In Hulme’s Why We Disagree about Climate Change, discussion around risk assessment and perception of fear is directly related to the view of the earth’s future as defined by classic and contemporary environmental thought (2015). The grid group theory, derived by Douglas and Wildavsky, emanates the differing views that lie within the range of perceptions within these two differing trains of thought, from apocalyptic, to minimal change, to hopeful, this cultural or grid group theory resonates and exemplifies the differing views of the future and their origins. The views of the future and the apocalyptic collapse of both social and natural concepts is rooted in the concepts presented in Limits to Growth, where fear of the lack of adaptability of nature in supporting the growth of population, promotes the sense of fear of apocalyptic collapse (1974). Characterized by bold language, this text induces a scare tactic to the reader, making them view the future as apocalyptic and dire where the, “stock of reserves is finite and nonrenewable,”(Meadows and Meadows and Rander and Behrens, Limits to Growth, 13). It is no wonder that this spurred up the views that are central to classic environmental thought. Some might argue that this model is too rigid, not accounting for the fact that, “[climate system] is influenced by a multiplicity of factors,” as the fatalists would claim (Hulme, Why We Disagree, 190). Or some could claim that the changes we see can be regulated by science or the government (hirearchists), and others may argue that this theory’s claims are more factual than people want to accept (egalitarians). Although there is much debate and not many answers to the questions of what the future may hold, it is based off this common place, from which many people diverge.

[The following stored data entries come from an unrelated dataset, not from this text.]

import Literature.Topology.FourManifolds.TrisectionFunctorSPC4
import Literature.Topology.FourManifolds.TrisectionEulerProofs
import Literature.Topology.FourManifolds.TrisectionFunctorGKVanKampen
import Literature.Topology.FourManifolds.FlowerMelon
import Summits.SmoothPoincare4.SmoothPoincare4.Theses.CongruenceShadows

/-!
# Sketch — crux-ideate stmt-SmoothPoincare4-10894 (AgkCor6Sufficiency), ideator 3, round 1

First lemmas of the three idea cards (must elaborate; proofs optional):

* card `reducing-sphere-descent`: `SphereRecognition` (one-manifold recognition against the
  standard triple) and the PROVED reduction
  `agkCor6Sufficiency_of_recognition : SphereRecognition → GK Thm 4 → (c′) → AgkCor6Sufficiency`
  — the general two-manifold rigidity leaf (b′) and the leaf (d′) drop out of the crux.
* card `heegaard-kirby-shadow`: `goeritzNormalForm` — fed a kernel triple whose first two kernels
  are the standard Heegaard pair of the standard `S⁴` triple, the hypothesis of the crux returns an
  automorphism FIXING the two standard kernels (algebraic Goeritz element); statement only.
* card `binary-product-nielsen`: `DehnNielsenCentralSurface` (realisation of abstract automorphisms
  of `S_g` by based homeomorphisms of the central surface) and the split
  `rigidity_of_geometric_and_dnb : GeometricRigidity → DehnNielsenCentralSurface → (b′)`.
-/

noncomputable section

open Set ContinuousMap
open scoped Manifold ContDiff

namespace Summit.SmoothPoincare4.SmoothPoincare4.Cruxes.AgkCor6Sufficiency.Sketch

open Literature.Topology.FourManifolds

local notation "𝕊⁴" => (Metric.sphere (0 : EuclideanSpace ℝ (Fin 5)) 1)

/-! ### Card `reducing-sphere-descent` -/

/-- **One-manifold recognition against the standard triple.** A closed connected oriented smooth
4-manifold carrying a balanced Gay–Kirby trisection whose kernel triple (any base point, any
marking) is isomorphic to the `m`-fold stabilised genus-3 `S⁴` triple is diffeomorphic to `S⁴`.
(To be proved by induction on `m` through reducing curves / trisected reducing spheres, base
case = genus ≤ 3 via Cerf `Γ₄ = 0`.) -/
def SphereRecognition : Prop :=
  ∀ (X : Type) [TopologicalSpace X] [T2Space X] [SecondCountableTopology X]
    [ChartedSpace (EuclideanSpace ℝ (Fin 4)) X] [IsManifold (𝓡 4) ∞ X] [CompactSpace X]
    [ConnectedSpace X] (_ : SmoothOrientation (𝓡 4) X) (G k m : ℕ) (S : Fin 3 → Set X)
    (h : IsBalancedGKTrisection X G k S) (x₀ : centralSurface S)
    (μ : SurfaceGroup G ≃* FundamentalGroup (centralSurface S) x₀) (e : 3 + 3 * m = G),
    TrisectionKernels.Iso (groupGKTrisectionOf h x₀ μ) ((s4Kernels.stabilizeIter m).cast e) →
      Nonempty (X ≃ₘ⟮𝓡 4, 𝓡 4⟯ 𝕊⁴)

/-- **The crux from recognition + existence + stabilisation only** (no two-manifold rigidity
(b′), no (d′)): mirror of `spc4_of_forall_isStablyTrivial_of_facts` with its last two steps
replaced by `SphereRecognition`. -/
theorem agkCor6Sufficiency_of_recognition (hR : SphereRecognition)
    (hGK : exists_isBalancedGKTrisection.{0}) (hc : exists_stabilized_gkTrisection.{0}) :
    Theses.CongruenceShadows.AgkCor6Sufficiency := by
  intro hst M _ _ _ _ _ e
  haveI : CompactSpace M := compactSpace_of_homotopyEquiv_sphere_four_holds M e
  obtain ⟨o⟩ := isOrientable_of_homotopyEquiv_sphere_four_holds M e
  haveI : SimplyConnectedSpace 𝕊⁴ := simplyConnectedSpace_sphere_four_holds
  haveI : SimplyConnectedSpace M := e.simplyConnectedSpace
  obtain ⟨g, k, S, -, hS⟩ := hGK M o
  obtain rfl : g = 3 * k := gkTrisection_genus_eq_sum_of_homotopyEquiv_sphere_holds.balanced M o hS e
  obtain ⟨x₀, ⟨μ⟩⟩ := exists_marking_centralSurface_of_gkTrisection_holds M o (3 * k) k S hS
  have hK : IsGroupTrisection (3 * k) k (PUnit : Type) (groupGKTrisectionOf hS x₀ μ) :=
    (isGroupTrisection_groupGKTrisectionOf_holds M o (3 * k) k S hS x₀ μ).punit_of_subsingleton
  obtain ⟨n, m, hnm, hiso⟩ := hst k _ hK
  obtain ⟨Sₙ, hₙ, xₙ, μₙ, hEq⟩ := exists_gkTrisection_stabilizeIter hc M o hS x₀ μ n
  rw [← hEq] at hiso
  exact hR M o (3 * k + 3 * n) (k + n) m Sₙ hₙ xₙ μₙ hnm hiso

/-- The same, phrased against the shared decl of route `GroupTrisection` (identical signature). -/
theorem agkCor6Sufficiency_of_recognition' (hR : SphereRecognition)
    (hGK : exists_isBalancedGKTrisection.{0}) (hc : exists_stabilized_gkTrisection.{0}) :
    (∀ (k : ℕ) (K : TrisectionKernels (3 * k)),
        IsGroupTrisection (3 * k) k (PUnit : Type) K → K.IsStablyTrivial) →
      ∀ (M : Type) [TopologicalSpace M] [T2Space M] [SecondCountableTopology M],
        ContinuousMap.HomotopyEquiv.NonemptyDiffeomorphSphere M 4 :=
  agkCor6Sufficiency_of_recognition hR hGK hc

/-! ### Card `heegaard-kirby-shadow` -/

/-- **Algebraic Goeritz normal form of the hypothesis.** If the first two kernels of a genus
`3+3m` kernel triple ARE the first two kernels of the standard `S⁴` triple (the Heegaard pair of
`#^{m+1}(S¹×S²)` read on a Heegaard–Kirby surface), stable triviality yields, after `n` further
stabilisations, an automorphism of `S_{3+3m+3n}` fixing both standard kernels and carrying the
standard third kernel onto the third kernel (pure bookkeeping: stabilisation acts kernelwise and
`(N_m).stabilizeIter n = N_{m+n}` up to cast). Statement only. -/
theorem goeritzNormalForm (m : ℕ) (K : TrisectionKernels (3 + 3 * m))
    (h0 : K 0 = s4Kernels.stabilizeIter m 0) (h1 : K 1 = s4Kernels.stabilizeIter m 1)
    (hst : K.IsStablyTrivial) :
    ∃ (n : ℕ) (α : SurfaceGroup (3 + 3 * m + 3 * n) ≃* SurfaceGroup (3 + 3 * m + 3 * n)),
      (∀ i : Fin 3, i ≠ 2 → ((K.stabilizeIter n) i).map α.toMonoidHom = (K.stabilizeIter n) i) ∧
      (((s4Kernels.stabilizeIter m).stabilizeIter n) 2).map α.toMonoidHom = (K.stabilizeIter n) 2 := by
  sorry

/-! ### Card `binary-product-nielsen` -/

/-- **Dehn–Nielsen on the central surface** (Zieschang–Vogt–Coldewey Thm 5.6.2, combinatorial via
binary products): every automorphism of `S_g`, read through a marking of the central surface of a
balanced Gay–Kirby trisection, is induced by a based self-homeomorphism of the central surface. -/
def DehnNielsenCentralSurface : Prop :=
  ∀ (X : Type) [TopologicalSpace X] [T2Space X] [SecondCountableTopology X]
    [ChartedSpace (EuclideanSpace ℝ (Fin 4)) X] [IsManifold (𝓡 4) ∞ X] [CompactSpace X]
    [ConnectedSpace X] (_ : SmoothOrientation (𝓡 4) X) (g k : ℕ) (S : Fin 3 → Set X)
    (_ : IsBalancedGKTrisection X g k S) (x₀ : centralSurface S)
    (μ : SurfaceGroup g ≃* FundamentalGroup (centralSurface S) x₀)
    (α : SurfaceGroup g ≃* SurfaceGroup g),
    ∃ (φ : centralSurface S ≃ₜ centralSurface S) (hφ : φ x₀ = x₀),
      ∀ γ : SurfaceGroup g,
        FundamentalGroup.mapOfEq (⟨φ, φ.continuous⟩ : C(centralSurface S, centralSurface S)) hφ (μ γ)
          = μ (α γ)

/-- **Nielsen lifting** (ZVC Thm 5.6.1; = the hypothesis `hN` of
`exists_stabilized_gkTrisection_of_geometric_of_nielsen`, leaf (c′)): every automorphism of the
presented surface group lifts to the free group with the relator going to a conjugate of `r^{±1}`. -/
def NielsenLift : Prop :=
  ∀ (g : ℕ) (α : SurfaceGroup g ≃* SurfaceGroup g),
    ∃ (φ : FreeGroup (surfaceGen g) ≃* FreeGroup (surfaceGen g)) (c : FreeGroup (surfaceGen g))
      (ε : ℤ), (ε = 1 ∨ ε = -1) ∧ φ (surfaceRelator g) = c * surfaceRelator g ^ ε * c⁻¹ ∧
      ∀ x, PresentedGroup.mk _ (φ x) = α (PresentedGroup.mk _ x)

/-- **Geometric rigidity** (the group-theory-free half of (b′)): two balanced GK-trisected closed
4-manifolds whose central surfaces are related by a based HOMEOMORPHISM carrying each handlebody
kernel onto the corresponding one are diffeomorphic (Dehn's lemma / handlebody extension,
Laudenbach–Poénaru, corner gluing — no automorphisms of `S_g` anywhere). -/
def GeometricRigidity : Prop :=
  ∀ (X : Type) [TopologicalSpace X] [T2Space X] [SecondCountableTopology X]
    [ChartedSpace (EuclideanSpace ℝ (Fin 4)) X] [IsManifold (𝓡 4) ∞ X] [CompactSpace X]
    [ConnectedSpace X] (_ : SmoothOrientation (𝓡 4) X)
    (X' : Type) [TopologicalSpace X'] [T2Space X'] [SecondCountableTopology X']
    [ChartedSpace (EuclideanSpace ℝ (Fin 4)) X'] [IsManifold (𝓡 4) ∞ X'] [CompactSpace X']
    [ConnectedSpace X'] (_ : SmoothOrientation (𝓡 4) X')
    (g k : ℕ) (S : Fin 3 → Set X) (S' : Fin 3 → Set X')
    (_ : IsBalancedGKTrisection X g k S) (_ : IsBalancedGKTrisection X' g k S')
    (x₀ : centralSurface S) (x₀' : centralSurface S')
    (ψ : centralSurface S ≃ₜ centralSurface S') (hψ : ψ x₀ = x₀'),
    (∀ i : Fin 3, ((FundamentalGroup.map (centralInclusion S i) x₀).ker).map
        (FundamentalGroup.mapOfEq (⟨ψ, ψ.continuous⟩ : C(centralSurface S, centralSurface S')) hψ)
        = (FundamentalGroup.map (centralInclusion S' i) x₀').ker) →
      Nonempty (X ≃ₘ⟮𝓡 4, 𝓡 4⟯ X')

/-- **The split of leaf (b′)**: geometric rigidity + Dehn–Nielsen on central surfaces give the
tree's rigidity leaf `diffeomorph_of_iso_groupGKTrisectionOf` (statement of the transfer; the
proof is marking bookkeeping: `Iso` via `α` and markings `μ, μ'` give the abstract isomorphism
`μ' ∘ α ∘ μ⁻¹ : π₁(F, x₀) → π₁(F', x₀')`; DNB on `F'` corrects any based homeomorphism `F → F'`
(one exists: both are genus-`g` surfaces — itself a consequence of the marking fact) to one
inducing it). Statement only. -/
theorem rigidity_of_geometric_and_dnb (hgeo : GeometricRigidity) (hdnb : DehnNielsenCentralSurface)
    (hsurf : ∀ (X : Type) [TopologicalSpace X] [T2Space X] [SecondCountableTopology X]
      [ChartedSpace (EuclideanSpace ℝ (Fin 4)) X] [IsManifold (𝓡 4) ∞ X] [CompactSpace X]
      [ConnectedSpace X] (_ : SmoothOrientation (𝓡 4) X)
      (X' : Type) [TopologicalSpace X'] [T2Space X'] [SecondCountableTopology X']
      [ChartedSpace (EuclideanSpace ℝ (Fin 4)) X'] [IsManifold (𝓡 4) ∞ X'] [CompactSpace X']
      [ConnectedSpace X'] (_ : SmoothOrientation (𝓡 4) X')
      (g k : ℕ) (S : Fin 3 → Set X) (S' : Fin 3 → Set X')
      (_ : IsBalancedGKTrisection X g k S) (_ : IsBalancedGKTrisection X' g k S')
      (x₀ : centralSurface S) (x₀' : centralSurface S'),
      ∃ ψ : centralSurface S ≃ₜ centralSurface S', ψ x₀ = x₀') :
    diffeomorph_of_iso_groupGKTrisectionOf.{0} := by
  sorry

end Summit.SmoothPoincare4.SmoothPoincare4.Cruxes.AgkCor6Sufficiency.Sketch

end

Speaking of divergence, we all come from different backgrounds, cultures, and social constructs. In that sense, we perceive and deem parts of our reality in different ways. For those with religious backgrounds, much of the theories behind environmental thought can either be supported or debunked by religious viewpoints. The approach to action for each of the concerning problems also poses much concern when a consensus is desired. For example, using technology as an aid to conform or change nature can be seeing as interfering with God’s, or any other deity’s, work, which is a controversial concept to many religious people. But as seen in recent studies, “no matter one’s age, education, gender, or income, no matter one’s political or theological orientation…nature is sacred,” (Proctor, Old Growth, 109 ). So there is a unifying concept that can be applied to policy which is seen in the COP 22 statement. The trend of social and moral obligation to reverse the trials of time is a concept that crosses most religions (Hulme 2015). This inspires institutional action across the board. This cross section of responsibly knowing our place in this world is supported by Quaker, Buddhist, Catholic as well as other traditions. This is important in realizing the power religion has and how much it can influence the world institutionally.
The role of technology is grounds for debate in many respects. With advancements in technological approaches and their applications, it is impossible to ignore these as an option. This debate over technology’s role in the earth’s future and how much it should be involved has stirred up the isms of hybridity and purity and which direction is best and most beneficial. In Love Your Monsters there was much discussion about the technology’s helping hand in sealing the gap between humans and the concept of nature (Shellenberger and Nordhaus 2011). Another claim would be to use technology in a manner that does not interfere with the social construct or green movement, thus limited, regulated use of technology. In Ecotopia, the society uses selected use of technology to benefit all the members of the community and the surroundings (Callenbach 1975). There are existing claims that people view the problem to current growth resides in the advancement of technology, but these contemporary claims play a different blame game, claiming that, “we have failed to care for our technological creations,” (Shellenberger and Nordhaus, Love Your Monsters, 274). Placing the blame on humans creates a new perspective through which approaching our current situation changes. It paints a different picture of the situation and portrays us as a helping hand rather than the destructive one. Both of these texts assert the existence of technology and apply it in different ways. Either way, technology and its application must be addressed in the near future. So why not use it to help us in the long run?
When talking about environmental issues, it is dangerous to use umbrella terms. Because there are in fact many aspects to each, all of which are connected to each other, it is counterintuitive to address only one. There are many reasons why people cannot agree on policies, why policies have trouble making a large difference, and the reasoning upon which this is based is constantly changing in its concrete application as well as the actual claims. Environmentalism is an all-encompassing field, in which we are included and affected.
References
Meadows, Donella H., Dennis L. Meadows, Jørgen Randers, and William W. Behrens. The Limits to Growth: A Report for the Club of Rome’s Project on the Predicament of Mankind. New York: Universe Books, 1974.
Proctor, James D. “Old Growth and a New Nature: The Ambivalence of Science and Religion.” In Old Growth in a New World: A Pacific Northwest Icon Reexamined, edited by Thomas Allen Spies and Sally L. Duncan, 104–15. Island Press, 2009.